When the gunman first burst in, Mr. McEnery said, the classroom turned loud and chaotic with some students shouting, “He has a gun!” and “Call 911!”
Then came an eerie silence, but for the bullets.
“Once he settled in and started shooting people, pretty much everyone was quiet,” he said.
In the moments after the shooting, university officials put into action a detailed security plan created for just such an incident, Mr. Peters said. Many universities and colleges around the country designed elaborate lock-down and notification plans in the days and weeks after a student at Virginia Tech, in Blacksburg, killed 32 people in the worst shooting rampage in modern American history.
“This is a tragedy,” Mr. Peters said. “But from all indications we did everything we could when we found out.”
Shots rang out inside Cole Hall shortly after 3 p.m., Mr. Peters said. The campus police arrived within two minutes, the police said. At 3:07 p.m., the campus was ordered into a lockdown, Mr. Peters said. At 3:20 p.m., he said, the university posted an alert on its Web site, through its e-mail system and through another campus alarm system: “There has been a report of a possible gunman on campus. Get to a safe area and take precautions until given the all clear. Avoid the King Commons and all buildings in that vicinity.”
By 4 p.m., Mr. Peters said, the police had determined that there had been only one gunman, now dead, and issued another message to students at 4:14 p.m.: “Campus police report that the immediate danger has passed. The gunman is no longer a threat.”

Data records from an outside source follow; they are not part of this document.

import Mathlib
import Summits.MatrixMultiplication.MatrixMultiplication.Theses.LevelGradedCohnUmans
import Summits.MatrixMultiplication.MatrixMultiplication.Theorems.SnLevelDesigns.Negative.DimensionWalls
import Summits.MatrixMultiplication.MatrixMultiplication.Theorems.SnLevelDesigns.Negative.DeadCorners
import Summits.MatrixMultiplication.MatrixMultiplication.Theorems.LevelGradedCohnUmansTokenWall

/-!
# `SnLevelDesigns` (stmt-MatrixMultiplication-7613), line `garnir-annihilator`:
# K2 `stub_twoSetCore` — the two-set core is necessary at the near-wall scale

Crux `Summit.MatrixMultiplication.MatrixMultiplication.Theses.LevelGradedCohnUmans.SnLevelDesigns`;
skeleton `Cruxes/SnLevelDesigns/Lines/garnir_annihilator.lean` (lead c2 reshape 5, registered stub K2);
this file proves the registered stub `stub_twoSetCore` verbatim (name + signature, tree-only
vocabulary) and lands `--supports stmt-MatrixMultiplication-7613`.

Write `D = D_k(n) = ∑_{μ ⊢ n, μ₁ ≥ n-k} (f^μ)²` for the level-`k` budget and `Sep(X, Y, Z)` for the
crux's `k`-token separation clause. If a family `P` of separated triples reaches the near-wall scale
`D^{3/2} ≤ e^{δ√k} |X||Y||Z|` for every `δ > 0` at arbitrarily large `k` (with `3k ≤ n`), then
collapsing the middle set (`y = y'`) leaves, for every `δ > 0` and arbitrarily large `k`, a PAIR
`(X, Z)` that is separated against the middle set `{1}` with `D ≤ e^{δ√k} |X||Z|` and
`|X|, |Z| ≤ e^{δ√k} √D`.

Proof. Apply the family hypothesis with `δ/2`; put `E = e^{(δ/2)√k}` (so `e^{δ√k} = E·E`),
`a = |X|`, `b = |Y|`, `c = |Z|`, `V = abc`.
* `1 ≤ D` (`tsc_one_le_budget`: the partition `(n)` has `μ₁ = n ≥ n - k`
  (`Negative.indiscrete_sup_ge`) and `f^μ ≥ 1` (`numStandardTableaux_pos_holds`)), so
  `D^{3/2} > 0` forces `V ≠ 0`: `X, Y, Z ≠ ∅`.
* The three dimension walls (`Negative.card_X_mul_card_Y_le_finrank`, `…_Y_mul_card_Z_…`,
  `…_X_mul_card_Z_…`, file `DimensionWalls.lean`) and `dim T_k ≤ D`
  (`LevelGradedCohnUmansTokenWall.finrank_tokenSpace_le`) give `ab, bc, ac ≤ D`.
* Arithmetic (`tsc_arith`, with `s = √D`): `V² = (ab)(bc)(ac) ≤ D²·ac` and `D³ ≤ E²V²` give
  `D ≤ E²·ac`; `a·V = (ab)(ac) ≤ D²` and `D^{3/2} ≤ E·V` give `a ≤ E√D ≤ E²√D`; same for `c`.
* Separation of the pair (`tsc_pairSep`): the separator of `(x₀, z₀)` works, since for a fixed
  `y₁ ∈ Y` the products `x⁻¹ y₁ y₁⁻¹ z` and `x⁻¹ · 1 · 1⁻¹ · z` are both `x⁻¹ z` and the patterns
  `[x = x₀ ∧ y₁ = y₁ ∧ z = z₀]`, `[x = x₀ ∧ 1 = 1 ∧ z = z₀]` agree.
-/

-- the problem path repeats `MatrixMultiplication` (summit = problem), as in every file of this line
set_option linter.dupNamespace false

namespace Summit.MatrixMultiplication.MatrixMultiplication.Theorems.SnLevelDesigns

open scoped BigOperators
open Literature.NumberTheory.DiophantineGeometry (numStandardTableaux numStandardTableaux_pos_holds)

/-- The level-`k` budget is at least `1`: the one-row partition `(n)` has first part `n ≥ n - k`
and every shape carries a standard tableau (`f^μ ≥ 1`). -/
theorem tsc_one_le_budget (n k : ℕ) :
    1 ≤ ∑ μ : Nat.Partition n, if n - k ≤ μ.parts.sup then numStandardTableaux μ ^ 2 else 0 := by
  have hterm : 1 ≤ (if n - k ≤ (Nat.Partition.indiscrete n).parts.sup then
      numStandardTableaux (Nat.Partition.indiscrete n) ^ 2 else 0) := by
    rw [if_pos (Negative.indiscrete_sup_ge n k)]
    exact Nat.one_le_pow _ _ (numStandardTableaux_pos_holds (Nat.Partition.indiscrete n))
  exact hterm.trans (Finset.single_le_sum (f := fun μ : Nat.Partition n =>
    if n - k ≤ μ.parts.sup then numStandardTableaux μ ^ 2 else 0) (fun μ _ => Nat.zero_le _)
    (Finset.mem_univ _))

/-- The real arithmetic of the two-set core, in terms of `s = √D`: from `s³ ≤ E·abc` and the three
walls `ab, bc, ac ≤ s²` (with `a, b, c ≥ 0`, `s > 0`, `E ≥ 1`) one gets `s² ≤ E²·ac`,
`a ≤ E²·s` and `c ≤ E²·s`. -/
theorem tsc_arith_sq {s E a b c : ℝ} (hs : 0 < s) (hE : 1 ≤ E) (ha : 0 ≤ a) (hb : 0 ≤ b)
    (hc : 0 ≤ c) (hvol : s ^ 3 ≤ E * (a * b * c)) (hab : a * b ≤ s ^ 2) (hbc : b * c ≤ s ^ 2)
    (hac : a * c ≤ s ^ 2) :
    s ^ 2 ≤ E * E * (a * c) ∧ a ≤ E * E * s ∧ c ≤ E * E * s := by
  have hE0 : 0 ≤ E := zero_le_one.trans hE
  have hs2 : 0 < s ^ 2 := pow_pos hs 2
  have hs3 : 0 < s ^ 3 := pow_pos hs 3
  have hEs : E * s ≤ E * E * s := by
    rw [mul_assoc]
    exact le_mul_of_one_le_left (mul_nonneg hE0 hs.le) hE
  refine ⟨?_, ?_, ?_⟩
  · -- `s⁶ ≤ E² (abc)² = E² (ab)(bc)(ac) ≤ E² s⁴ (ac)`
    have h1 : (a * b * c) ^ 2 ≤ s ^ 2 * s ^ 2 * (a * c) := by
      calc (a * b * c) ^ 2 = (a * b) * (b * c) * (a * c) := by ring
        _ ≤ s ^ 2 * s ^ 2 * (a * c) :=
          mul_le_mul_of_nonneg_right (mul_le_mul hab hbc (mul_nonneg hb hc) hs2.le)
            (mul_nonneg ha hc)
    have h3 : s ^ 2 * (s ^ 2 * s ^ 2) ≤ E * E * (a * c) * (s ^ 2 * s ^ 2) := by
      calc s ^ 2 * (s ^ 2 * s ^ 2) = (s ^ 3) ^ 2 := by ring
        _ ≤ (E * (a * b * c)) ^ 2 := pow_le_pow_left₀ hs3.le hvol 2
        _ = E * E * (a * b * c) ^ 2 := by ring
        _ ≤ E * E * (s ^ 2 * s ^ 2 * (a * c)) :=
          mul_le_mul_of_nonneg_left h1 (mul_nonneg hE0 hE0)
        _ = E * E * (a * c) * (s ^ 2 * s ^ 2) := by ring
    exact le_of_mul_le_mul_right h3 (mul_pos hs2 hs2)
  · -- `a s³ ≤ a E (abc) = E (ab)(ac) ≤ E s⁴`
    have h1 : a * (a * b * c) ≤ s ^ 2 * s ^ 2 := by
      calc a * (a * b * c) = (a * b) * (a * c) := by ring
        _ ≤ s ^ 2 * s ^ 2 := mul_le_mul hab hac (mul_nonneg ha hc) hs2.le
    have h2 : a * s ^ 3 ≤ E * s * s ^ 3 := by
      calc a * s ^ 3 ≤ a * (E * (a * b * c)) := mul_le_mul_of_nonneg_left hvol ha
        _ = E * (a * (a * b * c)) := by ring
        _ ≤ E * (s ^ 2 * s ^ 2) := mul_le_mul_of_nonneg_left h1 hE0
        _ = E * s * s ^ 3 := by ring
    exact (le_of_mul_le_mul_right h2 hs3).trans hEs
  · -- `c s³ ≤ c E (abc) = E (ac)(bc) ≤ E s⁴`
    have h1 : c * (a * b * c) ≤ s ^ 2 * s ^ 2 := by
      calc c * (a * b * c) = (a * c) * (b * c) := by ring
        _ ≤ s ^ 2 * s ^ 2 := mul_le_mul hac hbc (mul_nonneg hb hc) hs2.le
    have h2 : c * s ^ 3 ≤ E * s * s ^ 3 := by
      calc c * s ^ 3 ≤ c * (E * (a * b * c)) := mul_le_mul_of_nonneg_left hvol hc
        _ = E * (c * (a * b * c)) := by ring
        _ ≤ E * (s ^ 2 * s ^ 2) := mul_le_mul_of_nonneg_left h1 hE0
        _ = E * s * s ^ 3 := by ring
    exact (le_of_mul_le_mul_right h2 hs3).trans hEs

/-- The real arithmetic of the two-set core: from `D ≥ 1`, `E ≥ 1`, `a, b, c ≥ 0`,
`D^{3/2} ≤ E·abc` and the three walls `ab, bc, ac ≤ D` one gets `D ≤ E²·ac`, `a ≤ E²·√D` and
`c ≤ E²·√D` (`tsc_arith_sq` with `s = √D`, `D = s²`, `D^{3/2} = s³`). -/
theorem tsc_arith {D E a b c : ℝ} (hD : 1 ≤ D) (hE : 1 ≤ E) (ha : 0 ≤ a) (hb : 0 ≤ b)
    (hc : 0 ≤ c) (hvol : D ^ ((3 : ℝ) / 2) ≤ E * (a * b * c)) (hab : a * b ≤ D) (hbc : b * c ≤ D)
    (hac : a * c ≤ D) :
    D ≤ E * E * (a * c) ∧ a ≤ E * E * Real.sqrt D ∧ c ≤ E * E * Real.sqrt D := by
  have hD0 : 0 ≤ D := zero_le_one.trans hD
  have hs : 0 < Real.sqrt D := Real.sqrt_pos.2 (zero_lt_one.trans_le hD)
  have hDs : D = Real.sqrt D ^ 2 := (Real.sq_sqrt hD0).symm
  rw [Real.rpow_div_two_eq_sqrt _ hD0, Real.rpow_ofNat] at hvol
  rw [hDs] at hab hbc hac
  have h := tsc_arith_sq hs hE ha hb hc hvol hab hbc hac
  rw [← hDs] at h
  exact h

/-- Collapse of the middle set: if `(X, Y, Z)` is `k`-token separated and `Y ≠ ∅`, then
`(X, {1}, Z)` is `k`-token separated, by the same separators — for a fixed `y₁ ∈ Y` the products
`x⁻¹ y₁ y₁⁻¹ z` and `x⁻¹ · 1 · 1⁻¹ · z` are both `x⁻¹ z`, and the required patterns agree. -/
theorem tsc_pairSep {n k : ℕ} {X Y Z : Finset (Equiv.Perm (Fin n))}
    (h : ∀ x₀ ∈ X, ∀ z₀ ∈ Z, ∃ c : (Fin k → Fin n) → (Fin k → Fin n) → ℂ, ∀ x ∈ X, ∀ y ∈ Y,
      ∀ y' ∈ Y, ∀ z ∈ Z, (∑ p : Fin k → Fin n, c p (⇑(x⁻¹ * y * y'⁻¹ * z) ∘ p)) =
        if x = x₀ ∧ y = y' ∧ z = z₀ then 1 else 0) (hY : Y.Nonempty) :
    ∀ x₀ ∈ X, ∀ z₀ ∈ Z, ∃ c : (Fin k → Fin n) → (Fin k → Fin n) → ℂ,
      ∀ x ∈ X, ∀ y ∈ ({1} : Finset (Equiv.Perm (Fin n))),
        ∀ y' ∈ ({1} : Finset (Equiv.Perm (Fin n))), ∀ z ∈ Z,
          (∑ p : Fin k → Fin n, c p (⇑(x⁻¹ * y * y'⁻¹ * z) ∘ p)) =
            if x = x₀ ∧ y = y' ∧ z = z₀ then 1 else 0 := by
  obtain ⟨y₁, hy₁⟩ := hY
  intro x₀ hx₀ z₀ hz₀
  obtain ⟨c, hc⟩ := h x₀ hx₀ z₀ hz₀
  refine ⟨c, fun x hx y hy y' hy' z hz => ?_⟩
  rw [Finset.mem_singleton] at hy hy'
  subst hy
  subst hy'
  have h1 := hc x hx y₁ hy₁ y₁ hy₁ z hz
  rw [mul_inv_cancel_right] at h1
  rw [mul_one, inv_one, mul_one, h1]
  by_cases hxz : x = x₀ ∧ z = z₀
  · rw [if_pos ⟨hxz.1, rfl, hxz.2⟩, if_pos ⟨hxz.1, rfl, hxz.2⟩]
  · rw [if_neg (fun h' => hxz ⟨h'.1, h'.2.2⟩), if_neg (fun h' => hxz ⟨h'.1, h'.2.2⟩)]

/-- **`stub_twoSetCore`** (registered stub K2 of crux stmt-MatrixMultiplication-7613, line
`garnir-annihilator`; the two-set core is necessary at the near-wall scale). If `P` is a family of
`k`-token separated triples `(X, Y, Z) ⊆ 𝔖ₙ³` which, for every `δ > 0`, reaches
`D_k(n)^{3/2} ≤ e^{δ√k} |X||Y||Z|` at arbitrarily large `k` with `3k ≤ n`
(`D_k(n) = ∑_{μ₁ ≥ n-k} (f^μ)²`), then for every `δ > 0` and arbitrarily large `k` there are
`n ≥ 3k` and a pair `(X, Z)` separated against the middle set `{1}` with
`D_k(n) ≤ e^{δ√k} |X||Z|` and `|X|, |Z| ≤ e^{δ√k} √(D_k(n))`. Proof: apply the hypothesis with
`δ/2`; `D ≥ 1` (`tsc_one_le_budget`) forces `X, Y, Z ≠ ∅`; the dimension walls
(`Negative.card_X_mul_card_Y_le_finrank` etc.) and `dim T_k ≤ D`
(`LevelGradedCohnUmansTokenWall.finrank_tokenSpace_le`) give `ab, bc, ac ≤ D`; conclude with
`tsc_arith` and `tsc_pairSep`. -/
theorem stub_twoSetCore :
    ∀ P : (n : ℕ) → ℕ → Finset (Equiv.Perm (Fin n)) → Finset (Equiv.Perm (Fin n)) →
        Finset (Equiv.Perm (Fin n)) → Prop,
      (∀ (n k : ℕ) (X Y Z : Finset (Equiv.Perm (Fin n))), P n k X Y Z →
          ∀ x₀ ∈ X, ∀ z₀ ∈ Z, ∃ c : (Fin k → Fin n) → (Fin k → Fin n) → ℂ,
            ∀ x ∈ X, ∀ y ∈ Y, ∀ y' ∈ Y, ∀ z ∈ Z,
              (∑ p : Fin k → Fin n, c p (⇑(x⁻¹ * y * y'⁻¹ * z) ∘ p)) = if x = x₀ ∧ y = y' ∧ z = z₀ then 1 else 0) →
      (∀ δ : ℝ, 0 < δ → ∀ k₀ : ℕ, ∃ k : ℕ, k₀ ≤ k ∧ ∃ (n : ℕ) (X Y Z : Finset (Equiv.Perm (Fin n))),
          3 * k ≤ n ∧ P n k X Y Z ∧
            ((∑ μ : Nat.Partition n, if n - k ≤ μ.parts.sup then
                Literature.NumberTheory.DiophantineGeometry.numStandardTableaux μ ^ 2 else 0 : ℕ) : ℝ) ^ ((3 : ℝ) / 2) ≤
              Real.exp (δ * Real.sqrt (k : ℝ)) * ((X.card * Y.card * Z.card : ℕ) : ℝ)) →
      ∀ δ : ℝ, 0 < δ → ∀ k₀ : ℕ, ∃ k : ℕ, k₀ ≤ k ∧ ∃ (n : ℕ) (X Z : Finset (Equiv.Perm (Fin n))),
        3 * k ≤ n ∧
          (∀ x₀ ∈ X, ∀ z₀ ∈ Z, ∃ c : (Fin k → Fin n) → (Fin k → Fin n) → ℂ,
            ∀ x ∈ X, ∀ y ∈ ({1} : Finset (Equiv.Perm (Fin n))), ∀ y' ∈ ({1} : Finset (Equiv.Perm (Fin n))),
              ∀ z ∈ Z, (∑ p : Fin k → Fin n, c p (⇑(x⁻¹ * y * y'⁻¹ * z) ∘ p)) =
                if x = x₀ ∧ y = y' ∧ z = z₀ then 1 else 0) ∧
          ((∑ μ : Nat.Partition n, if n - k ≤ μ.parts.sup then
              Literature.NumberTheory.DiophantineGeometry.numStandardTableaux μ ^ 2 else 0 : ℕ) : ℝ) ≤
            Real.exp (δ * Real.sqrt (k : ℝ)) * ((X.card * Z.card : ℕ) : ℝ) ∧
          ((X.card : ℕ) : ℝ) ≤ Real.exp (δ * Real.sqrt (k : ℝ)) *
            Real.sqrt ((∑ μ : Nat.Partition n, if n - k ≤ μ.parts.sup then
              Literature.NumberTheory.DiophantineGeometry.numStandardTableaux μ ^ 2 else 0 : ℕ) : ℝ) ∧
          ((Z.card : ℕ) : ℝ) ≤ Real.exp (δ * Real.sqrt (k : ℝ)) *
            Real.sqrt ((∑ μ : Nat.Partition n, if n - k ≤ μ.parts.sup then
              Literature.NumberTheory.DiophantineGeometry.numStandardTableaux μ ^ 2 else 0 : ℕ) : ℝ) := by
  intro P hSep hNW δ hδ k₀
  obtain ⟨k, hk, n, X, Y, Z, h3k, hP, hvol⟩ := hNW (δ / 2) (half_pos hδ) k₀
  have hsep := hSep n k X Y Z hP
  -- `1 ≤ D`
  have hD1 : (1 : ℝ) ≤ ((∑ μ : Nat.Partition n, if n - k ≤ μ.parts.sup then
      numStandardTableaux μ ^ 2 else 0 : ℕ) : ℝ) :=
    Nat.one_le_cast.2 (tsc_one_le_budget n k)
  -- the three sets are nonempty
  have hV : X.card * Y.card * Z.card ≠ 0 := by
    intro h0
    rw [h0, Nat.cast_zero, mul_zero] at hvol
    exact absurd hvol (not_le.2 (Real.rpow_pos_of_pos (zero_lt_one.trans_le hD1) _))
  obtain ⟨hXY0, hZ0⟩ := mul_ne_zero_iff.1 hV
  obtain ⟨hX0, hY0⟩ := mul_ne_zero_iff.1 hXY0
  have hXne : X.Nonempty := Finset.card_ne_zero.1 hX0
  have hYne : Y.Nonempty := Finset.card_ne_zero.1 hY0
  have hZne : Z.Nonempty := Finset.card_ne_zero.1 hZ0
  -- the three walls, through `dim T_k ≤ D`
  have hTD := LevelGradedCohnUmansTokenWall.finrank_tokenSpace_le n k
  have hw1 := (Negative.card_X_mul_card_Y_le_finrank hsep hZne).trans hTD
  have hw2 := (Negative.card_Y_mul_card_Z_le_finrank hsep hXne).trans hTD
  have hw3 := (Negative.card_X_mul_card_Z_le_finrank hsep hYne).trans hTD
  -- arithmetic, with `E = e^{(δ/2)√k}` and `e^{δ√k} = E·E`
  have hE : (1 : ℝ) ≤ Real.exp (δ / 2 * Real.sqrt (k : ℝ)) :=
    Real.one_le_exp (mul_nonneg (half_pos hδ).le (Real.sqrt_nonneg _))
  have hEE : Real.exp (δ * Real.sqrt (k : ℝ)) =
      Real.exp (δ / 2 * Real.sqrt (k : ℝ)) * Real.exp (δ / 2 * Real.sqrt (k : ℝ)) := by
    rw [← Real.exp_add]
    congr 1
    ring
  rw [Nat.cast_mul, Nat.cast_mul] at hvol
  obtain ⟨i1, i2, i3⟩ := tsc_arith hD1 hE (Nat.cast_nonneg _) (Nat.cast_nonneg _)
    (Nat.cast_nonneg _) hvol (by exact_mod_cast hw1) (by exact_mod_cast hw2)
    (by exact_mod_cast hw3)
  refine ⟨k, hk, n, X, Z, h3k, tsc_pairSep hsep hYne, ?_, ?_, ?_⟩
  · rw [hEE, Nat.cast_mul]
    exact i1
  · rw [hEE]
    exact i2
  · rw [hEE]
    exact i3

end Summit.MatrixMultiplication.MatrixMultiplication.Theorems.SnLevelDesigns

The class in Cole Hall had been an introductory offering, and most of the 162 students registered for the course were probably freshmen or sophomores, said Jonathan Berg, chairman of the department of geology and environmental geosciences.
The authorities here canceled classes for the rest of the evening and Friday. Counselors had been called in, they said, and counseling was already being offered in every residence hall by Thursday evening, they said.
Leaders at the school said the events in Virginia a year ago had shaken many but also led to a focus on security and the possibility of such an incident.